In AI today, data scientists typically build separate, relatively limited models that use labeled data to learn individual tasks, such as language translation, image recognition or document classification. But researchers are building a new class of larger models that can handle those tasks learned by “examining billions of pages of publicly available text, for example,” Microsoft said. “This type of model can so deeply absorb the nuances of language, grammar, knowledge, concepts and context that it can excel at multiple tasks: summarizing a lengthy speech, moderating content in live gaming chats, finding relevant passages across thousands of legal files or even generating code from scouring GitHub.”
Researchers at Microsoft, under the company’s AI at Scale initiative, have developed larger Microsoft Turing models for natural language processing (NLP) , used within the company’s Internet search, Office and ERP/CRM products. Turing Natural Language Generation (T-NLG) is a 17 billion-parameter (each one loosely equivalent to a synaptic connection in the human brain) language model that, according to Microsoft, performs tasks such as writing assistance and answering reader questions.
Eventually, the company intends to open source its large AI models, training tools and supercomputing resources available through Azure AI services and GitHub. “…AI is becoming a platform,” Scott said. “This is about taking a very broad set of data and training a model that learns to do a general set of things and making that model available for millions of developers to go figure out how to do interesting and creative things with.”
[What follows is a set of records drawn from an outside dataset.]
/-- `𝔲(N)` data give a `𝔲(N)` lift. [folklore] -/
theorem isSkewDir_gradLift {φ : Site d → Fin d → Matrix n n ℂ} (hφ : ∀ y κ, φ y κ ∈ skewAdjoint (Matrix n n ℂ)) :
    IsSkewDir (gradLift hL hU ha h512 hUa φ) := by
  have hS₀ : IsSkewDir (blockDensity L U φ) := isSkewDir_blockDensity hU L hφ
  have hψ : ∀ y κ, liftDefect L U φ y κ ∈ skewAdjoint (Matrix n n ℂ) := fun y κ =>
    (skewAdjoint _).sub_mem (pushDir_mem_skewAdjoint L hU hS₀ _ κ fun r =>
      lt_of_le_of_lt (loopBound_small hL hU ha h512 hUa y κ r) (by norm_num)) (hφ y κ)
  intro x μ
  rw [gradLift_apply, Pi.sub_apply, Pi.sub_apply]
  exact (skewAdjoint _).sub_mem (hS₀ x μ) (isSkewDir_spreadInverse hL hU ha h512 hUa hψ x μ)

include hL in
omit [Nonempty n] in
/-- **THE LIFT DEFECT IS `M`-PERIODIC** for `U` of period `L·M` and `φ` of period `M` (translation covariance of (42)). [folklore] -/
theorem isPeriodicDir_liftDefect {M : ℕ} (hUP : IsPeriodicCfg U ((L : ℤ) * M)) {φ : Site d → Fin d → Matrix n n ℂ}
    (hφ : IsPeriodicDir φ (M : ℤ)) : IsPeriodicDir (liftDefect L U φ) (M : ℤ) := by
  intro y j κ
  have hS₀P := isPeriodicDir_blockDensity hL hUP hφ
  have hUv : ∀ (x : Site d) (μ : Fin d), U (x + ((L : ℤ) * M) • e j) μ = U x μ := fun x μ => hUP x j μ
  have hshift : shiftDir (((L : ℤ) * M) • e j) (blockDensity L U φ) = blockDensity L U φ := by
    funext z i
    have h := hS₀P (z - ((L : ℤ) * M) • e j) j i
    rw [sub_add_cancel] at h
    rw [shiftDir, ← h]
  have h := pushDir_shift L hUv (blockDensity L U φ) ((L : ℤ) • y) κ
  rw [hshift, show (L : ℤ) • y + ((L : ℤ) * M) • e j = (L : ℤ) • (y + (M : ℤ) • e j) by rw [smul_add, smul_smul]] at h
  simp only [liftDefect, h, hφ y j κ]

include hL in
/-- **THE LIFT IS `(L·M)`-PERIODIC** for `U` of period `L·M` and `φ` of period `M`. [folklore] -/
theorem isPeriodicDir_gradLift {M : ℕ} (hUP : IsPeriodicCfg U ((L : ℤ) * M)) {φ : Site d → Fin d → Matrix n n ℂ}
    (hφ : IsPeriodicDir φ (M : ℤ)) : IsPeriodicDir (gradLift hL hU ha h512 hUa φ) ((L : ℤ) * M) := by
  have h1 := isPeriodicDir_blockDensity hL hUP hφ
  have hψ := isPeriodicDir_liftDefect hL hUP hφ
  have h2 := isPeriodicDir_spreadInverse hL hU ha h512 hUa hUP (φ := liftDefect L U φ) fun y j κ => hψ y j κ
  intro x j μ
  simp only [gradLift_apply, Pi.sub_apply]
  rw [h1 x j μ, h2 x j μ]

/-! ## §2 The gradient bound -/

/-- THE CONSTANT of the coarse covariant gradient: `4L^{d−1}/L² + 64·d²·L^{d−1}`. [folklore] -/
def kLift₁ (d L : ℕ) : ℝ := 4 * (L : ℝ) ^ (d - 1) / (L : ℝ) ^ 2 + 64 * (d : ℝ) ^ 2 * (L : ℝ) ^ (d - 1)

/-- THE CONSTANT of the `a²·dirSq` term: `2·kGradS0 + 64·d²·L^{d−1}·(2·nbRad+1)^d·kPush²`. [folklore] -/
def kLift₂ (d L : ℕ) : ℝ :=
  2 * kGradS0 d L + 64 * (d : ℝ) ^ 2 * (L : ℝ) ^ (d - 1) * (2 * nbRad d L + 1) ^ d * kPush d L ^ 2

omit [Nonempty n] in
/-- The covariant gradient of a difference: `covGradSq V (A − B) ≤ 2·covGradSq V A + 2·covGradSq V B`. [folklore] -/
theorem covGradSq_sub_le (A B : Site d → Fin d → Matrix n n ℂ) (F : Finset (Site d)) :
    covGradSq U (A - B) F ≤ 2 * covGradSq U A F + 2 * covGradSq U B F := by
  unfold covGradSq
  rw [Finset.mul_sum, Finset.mul_sum, ← Finset.sum_add_distrib]
  refine Finset.sum_le_sum fun x _ => ?_
  rw [Finset.mul_sum, Finset.mul_sum, ← Finset.sum_add_distrib]
  refine Finset.sum_le_sum fun μ _ => ?_
  rw [Finset.mul_sum, Finset.mul_sum, ← Finset.sum_add_distrib]
  refine Finset.sum_le_sum fun ν _ => ?_
  have e1 : covFd U (A - B) x μ ν = covFd U A x μ ν - covFd U B x μ ν := by
    simp only [covFd, Pi.sub_apply, Ad_sub]; abel
  rw [e1]
  have h := norm_sub_le (covFd U A x μ ν) (covFd U B x μ ν)
  have h0 : 0 ≤ ‖covFd U A x μ ν - covFd U B x μ ν‖ := norm_nonneg _
  nlinarith [sq_nonneg (‖covFd U A x μ ν‖ - ‖covFd U B x μ ν‖), norm_nonneg (covFd U A x μ ν), norm_nonneg (covFd U B x μ ν)]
Microsoft also announced a new version of DeepSpeed, an open source deep learning library for PyTorch that the company said enables training of models 15x larger and 10x faster. And the company added support for distributed training to the ONNX Runtime, an open source library designed to make models portable across hardware and operating systems. To date, ONNX Runtime was focused on high-performance inferencing.
The combination of these tools, frameworks and computing infrastructure are intended to enable “self-supervised” learning, which Microsoft said are AI models that can be trained using large amounts of unlabeled, unstructured data by absorbing large volumes of pages of publicly available documents on the Internet and predicting missing words and sentences. Removing the task of meticulously labeling data (such as labeling pictures of cats) would immeasurably improve the lives of data scientists and their teams of workers.
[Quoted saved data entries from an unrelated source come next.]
import Mathlib
import HarnessLib
import Literature.NumberTheory.LFunctions.BourgainTheorem4

/-!
# Bourgain's Theorem 4: the optimisation in `N` (eqs. (3.12) ⇒ (3.13) and (3.16) ⇒ (3.18))

Topic `Literature/NumberTheory/LFunctions`. Companion to `BourgainTheorem4.lean`, which records
the architecture of the printed proof of Theorem 4 of Bourgain, *Decoupling, exponential sums
and the Riemann zeta function*, J. Amer. Math. Soc. **30** (2017), §4 (= §3 of the journal
numbering: eqs. (3.1)–(3.19)), for `F = log`, and proves its last step
(`Literature.NumberTheory.LFunctions.Bourgain2017_theorem4_log_of_eq313_of_eq318`: Theorem 4
from (3.13) and (3.18)). This file proves the step before it — the paper's pp. 11–13, the
choice of the length `N` of the short intervals — so that Theorem 4
(`Literature.NumberTheory.LFunctions.Bourgain2017_theorem4_log`, `ZetaSubconvexity.lean`) now
rests on exactly the two displayed estimates (3.12) and (3.16) of the paper, each valid for every
admissible `N`:

* **(3.12)** "`|S|⁶ ≪ max{M^{6+ε}/N³, (M^{5+ε}R⁴N/Q⁷)(MRQ/N³)} ≤ (M^{6+ε}/N³)(N/R)` for
  `N = MT^{-2/7}`" — the output of (3.4)–(3.11): the Bombieri–Iwaniec reduction in the form of
  Huxley–Watt [H-W] §4, the double large sieve (3.8) ([B-I1] Lemma 2.4, in this tree
  `Literature.NumberTheory.LFunctions.DoubleLargeSieve.doubleLargeSieve`, `DoubleLargeSieve.lean`),
  the first spacing bound (3.10) from the decoupling Corollary 3
  (`Literature.NumberTheory.LFunctions.Bourgain2017_eq310_count_of_corollary3`), and Huxley–Watt's
  second spacing bound (3.11);
* **(3.16)** "`|S|⁶ ≪ min{M^{ε+11/2}N R^{-7/2}, M^{ε+11/2} R^{-1} N^{-1/2}} +
  (M^{6+ε}/N³)(N/R)^{2/3}`" — the same with Huxley's resonance-curve treatment [H1] §7 of the
  second spacing problem ((3.14)–(3.15));

both under the standing assumptions of §4: `T` sufficiently large, `M ≤ √T`, `N ∈ (1, M)`, and
`R ≤ N ≤ R²` where **(3.3)** `R = ⌈(2M³/(cNT))^{1/2}⌉`
(`Literature.NumberTheory.LFunctions.bourgainR`), `c ∈ (0, 1]` being the constant of (3.1)
(the lower bound for the second, third and fourth derivatives of `F`; for `F = log` any `c < 1`).

## Results (all PROVED; no named fact is introduced)

* `Literature.NumberTheory.LFunctions.bourgainR` — DEFINITION (3.3), with `sqrt_le_bourgainR`,
  `bourgainR_lt` (`ρ ≤ R < ρ + 1`, `ρ = (2M³/(cNT))^{1/2}`) and `bourgainR_le_and_le_sq`
  (`ρ + 1 ≤ N ≤ ρ²` implies `R ≤ N ≤ R²`).
* `Literature.NumberTheory.LFunctions.Bourgain2017_eq313_log_of_eq312` — **(3.12) ⇒ (3.13)**:
  "`|S| ≪ M^{1/2} T^{ε+13/84}` for `√T ≥ M ≥ cT^{3/7}`", including the printed verification that
  for such `M` "the conditions `N ∈ (1, M)` and `R ≤ N ≤ R²` are satisfied, with `N = MT^{-2/7}`".
* `Literature.NumberTheory.LFunctions.Bourgain2017_eq318_log_of_eq316` — **(3.16) ⇒ (3.18)**, the
  three cases "`|S|⁶ ≪ M^{3+ε}T^{53/57}` (`√T ≥ M > T^{49/114}`), `M^{4+ε}T^{1/2}`
  (`T^{49/114} ≥ M ≥ T^{5/12}`), `M^{2+ε}T^{4/3}` (`T^{5/12} > M ≥ 2(cT)^{1/3}`)", through
  `eq318_log_case1_of_eq316` (`N = MT^{-17/57}`), `eq318_log_case2_of_eq316`
  (`N = M^{1/2}T^{-1/12}`), `eq318_log_case3_of_eq316` (`N = (2M³/(cT))^{1/2}`, `R = ⌈√N⌉`), as
  on pp. 12–13 of the paper ("one can check that if `T` is sufficiently large (in terms of
  `c⁻¹`) … then `N` does satisfy our initial assumptions"; here `T ≥ (8/c)^{10}`).
* `Literature.NumberTheory.LFunctions.Bourgain2017_theorem4_log_of_eq312_of_eq316` — **Theorem 4
  (for `F = log`) from (3.12) and (3.16)**, by composition with
  `Bourgain2017_theorem4_log_of_eq313_of_eq318`.

## Method

With `M = T^α` (`α = log M/log T`, `Literature.NumberTheory.LFunctions.exists_eq_rpow_of_one_lt`)
and `N = T^ν`, `ρ = (2/c)^{1/2} T^{(3α-ν-1)/2}`
(`Literature.NumberTheory.LFunctions.sqrt_param_eq`); `R` enters the bounds only through
`R ≥ ρ ≥ T^{(3α-ν-1)/2}` (`Literature.NumberTheory.LFunctions.eq316_replace`) and the side
conditions through `ρ + 1 ≤ N ≤ ρ²`; every comparison of monomials is then a linear inequality
between exponents. The exponent bookkeeping certified here: `ν - e = 3/57` and both terms
`= T^{3α+53/57}` in case 1; `ν - e = 3/8 - 3α/4 ∈ [1/19, 1/16]` and both terms `≤ T^{4α+1/2}` in
case 2 (this is where `49/114` and `5/12` come from: `MT^{-17/57} ≥ M^{1/2}T^{-1/12}` iff
`α ≥ 49/114`, `N ≤ ρ²` iff `α ≥ 5/12`); `M^{11/2}/N ≤ T^{4α+1/2} ≤ T^{2α+4/3}` iff `α ≤ 5/12`
and `M⁶N^{-8/3} ≤ T^{2α+4/3}` in case 3; `(M^{6+ε}/N³)(N/ρ) ≤ M^{3+ε}T^{13/14}` and `N ≤ ρ²`
iff `M ≥ (c/2)T^{3/7}` for (3.13).

## Faithfulness notes

* As in `ZetaSubconvexity.lean` / `BourgainTheorem4.lean`: `S = ∑_{M/2 ≤ m ≤ M} e(T log(m/M))`
  is `Literature.NumberTheory.LFunctions.bourgainSum Real.log T M`, and `≪` with "`T`
  sufficiently large" is `∀ ε > 0, ∃ C T₀, ∀ T ≥ T₀`.
* (3.12) and (3.16) are hypotheses (`h312`, `h316`), stated for real `N` as the paper uses them
  (it substitutes the non-integral values above); the `M^ε` of `M^{k+ε}` is factored out. They
  are intermediate displays resting on [H-W] §§2–4, [H1] §7 and the decoupling theorem, none of
  which is in Mathlib or in this tree, so — as for (3.13), (3.18) in `BourgainTheorem4.lean` — they
  are not vendored as named facts (D-0026) but enter as hypotheses of proved implications.
* The paper's case 1 of (3.18) carries the range `M ≤ √T` only because (3.16) is available there;
  `eq318_log_case1_of_eq316` does not need it. In case 3 the paper takes `M ≥ 2(cT)^{1/3}`; the
  last step of the proof of Theorem 4 uses it only from `M ≥ 2T^{1/3}`.
* Constants: the conclusions carry `2C` (two terms) and the threshold `max(T₀, (8/c)^{10})`;
  the paper does not make them explicit.

## References

* J. Bourgain, *Decoupling, exponential sums and the Riemann zeta function*, J. Amer. Math. Soc.
  30 (2017), 205–224, doi:10.1090/jams/860 = arXiv:1408.5794, §4, eqs. (3.3), (3.12), (3.13),
  (3.16)–(3.19), Theorem 4. [cite: BourgainJAMS2017, §4 eqs. (3.12)–(3.19)]
* [H-W] M. N. Huxley, N. Watt, *Exponential sums and the Riemann zeta function*, Proc. London
  Math. Soc. (3) 57 (1988), 1–24. [H1] M. N. Huxley, *Exponential sums and the Riemann zeta
  function IV*, Proc. London Math. Soc. (3) 66 (1993), 1–40, §§7–8. [B-I1] E. Bombieri,
  H. Iwaniec, *On the order of `ζ(1/2 + it)`*, Ann. Sc. Norm. Sup. Pisa 13 (1986), 449–472.
-/

noncomputable section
“In something like a giant game of Mad Libs, words or sentences are removed, and the model has to predict the missing pieces based on the words around it,” Microsoft said. “As the model does this billions of times, it gets very good at perceiving how words relate to each other. This results in a rich understanding of grammar, concepts, contextual relationships and other building blocks of language. It also allows the same model to transfer lessons learned across many different language tasks, from document understanding to answering questions to creating conversational bots.”
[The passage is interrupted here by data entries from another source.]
/-- **A quartic CM field (not biquadratic) and a PRIMITIVE sextic type: the pair is nondegenerate** (primitive sextic
types are nondegenerate, Ribet's bound in degree `≤ 6`). [cite: MoonenZarhin1999LowDim, Thm. (0.2) (4)]
[cite: Ribet1980, §3 (3.7)] -/
theorem isNondegenerateFamily_surface_threefold_of_isPrimitive {i₀ i₁ : I} (h01 : i₀ ≠ i₁)
    (hI : ∀ j, j = i₀ ∨ j = i₁) (h4 : finrank ℚ (K i₀) = 4)
    (hK₀ : ¬ (IsGalois ℚ (K i₀) ∧ ¬ IsCyclic (K i₀ ≃ₐ[ℚ] K i₀))) (h6 : finrank ℚ (K i₁) = 6) {φ₁ : K i₁ →+* ℂ}
    (hprim : IsPrimitive (ℂ ≃+* ℂ) (Φ i₁).1 φ₁) : CMAlgebra.IsNondegenerateFamily Φ :=
  (isNondegenerateFamily_surface_threefold_iff h01 hI h4 hK₀ h6).2
    (isNondegenerate_of_isPrimitive_of_finrank_le_six (Φ i₁) (by omega) φ₁ hprim)

/-- **Two simple CM abelian varieties of dimensions `2` and `3` form a NONDEGENERATE pair** (`rank Hg(S × T) = 5`): no
product `S^a × T^b` supports an exotic Hodge class. [cite: MoonenZarhin1999LowDim, Thm. (0.2) (4)]
[cite: Gordon1999HodgeAVSurvey, 7.5–7.6] -/
theorem isNondegenerateFamily_simpleSurface_simpleThreefold {i₀ i₁ : I} (h01 : i₀ ≠ i₁)
    (hI : ∀ j, j = i₀ ∨ j = i₁) (h4 : finrank ℚ (K i₀) = 4) (h6 : finrank ℚ (K i₁) = 6)
    (hA : ∀ i, IsCMTypeRealisation (Φ i) (A i) (ι i) (θ i)) (hS : (A i₀).IsSimple) (hT : (A i₁).IsSimple) :
    CMAlgebra.IsNondegenerateFamily Φ := by
  obtain ⟨φ₁⟩ : Nonempty (K i₁ →+* ℂ) := inferInstance
  exact isNondegenerateFamily_surface_threefold_of_isPrimitive h01 hI h4
    (not_biquadratic_of_isPrimitive i₀ h4 ((isSimple_iff_isPrimitive (hA i₀) (Classical.arbitrary _)).1 hS)) h6
    ((isSimple_iff_isPrimitive (hA i₁) φ₁).1 hT)

end Geometry

end Literature.AlgebraicGeometry.ComplexMultiplication

end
Also at the Build conference, Microsoft previewed Project Bonsai, Microsoft's machine teaching service for autonomous industrial control systems. The company said the project is intended to enable subject matter experts without AI backgrounds to develop physical systems and processes via “machine teaching,” which enables machines “to incorporate knowledge from experts rather than extracting knowledge from data alone.”
“Through machine teaching, developers and engineers can specify desired outcomes or behaviors, concepts to be taught, and safety criteria that must be met,” the company said. “The machine teaching approach enables users to have a clear understanding of how the AI agents work and debug when they don't.”
Tiffany Trader contributed to this report.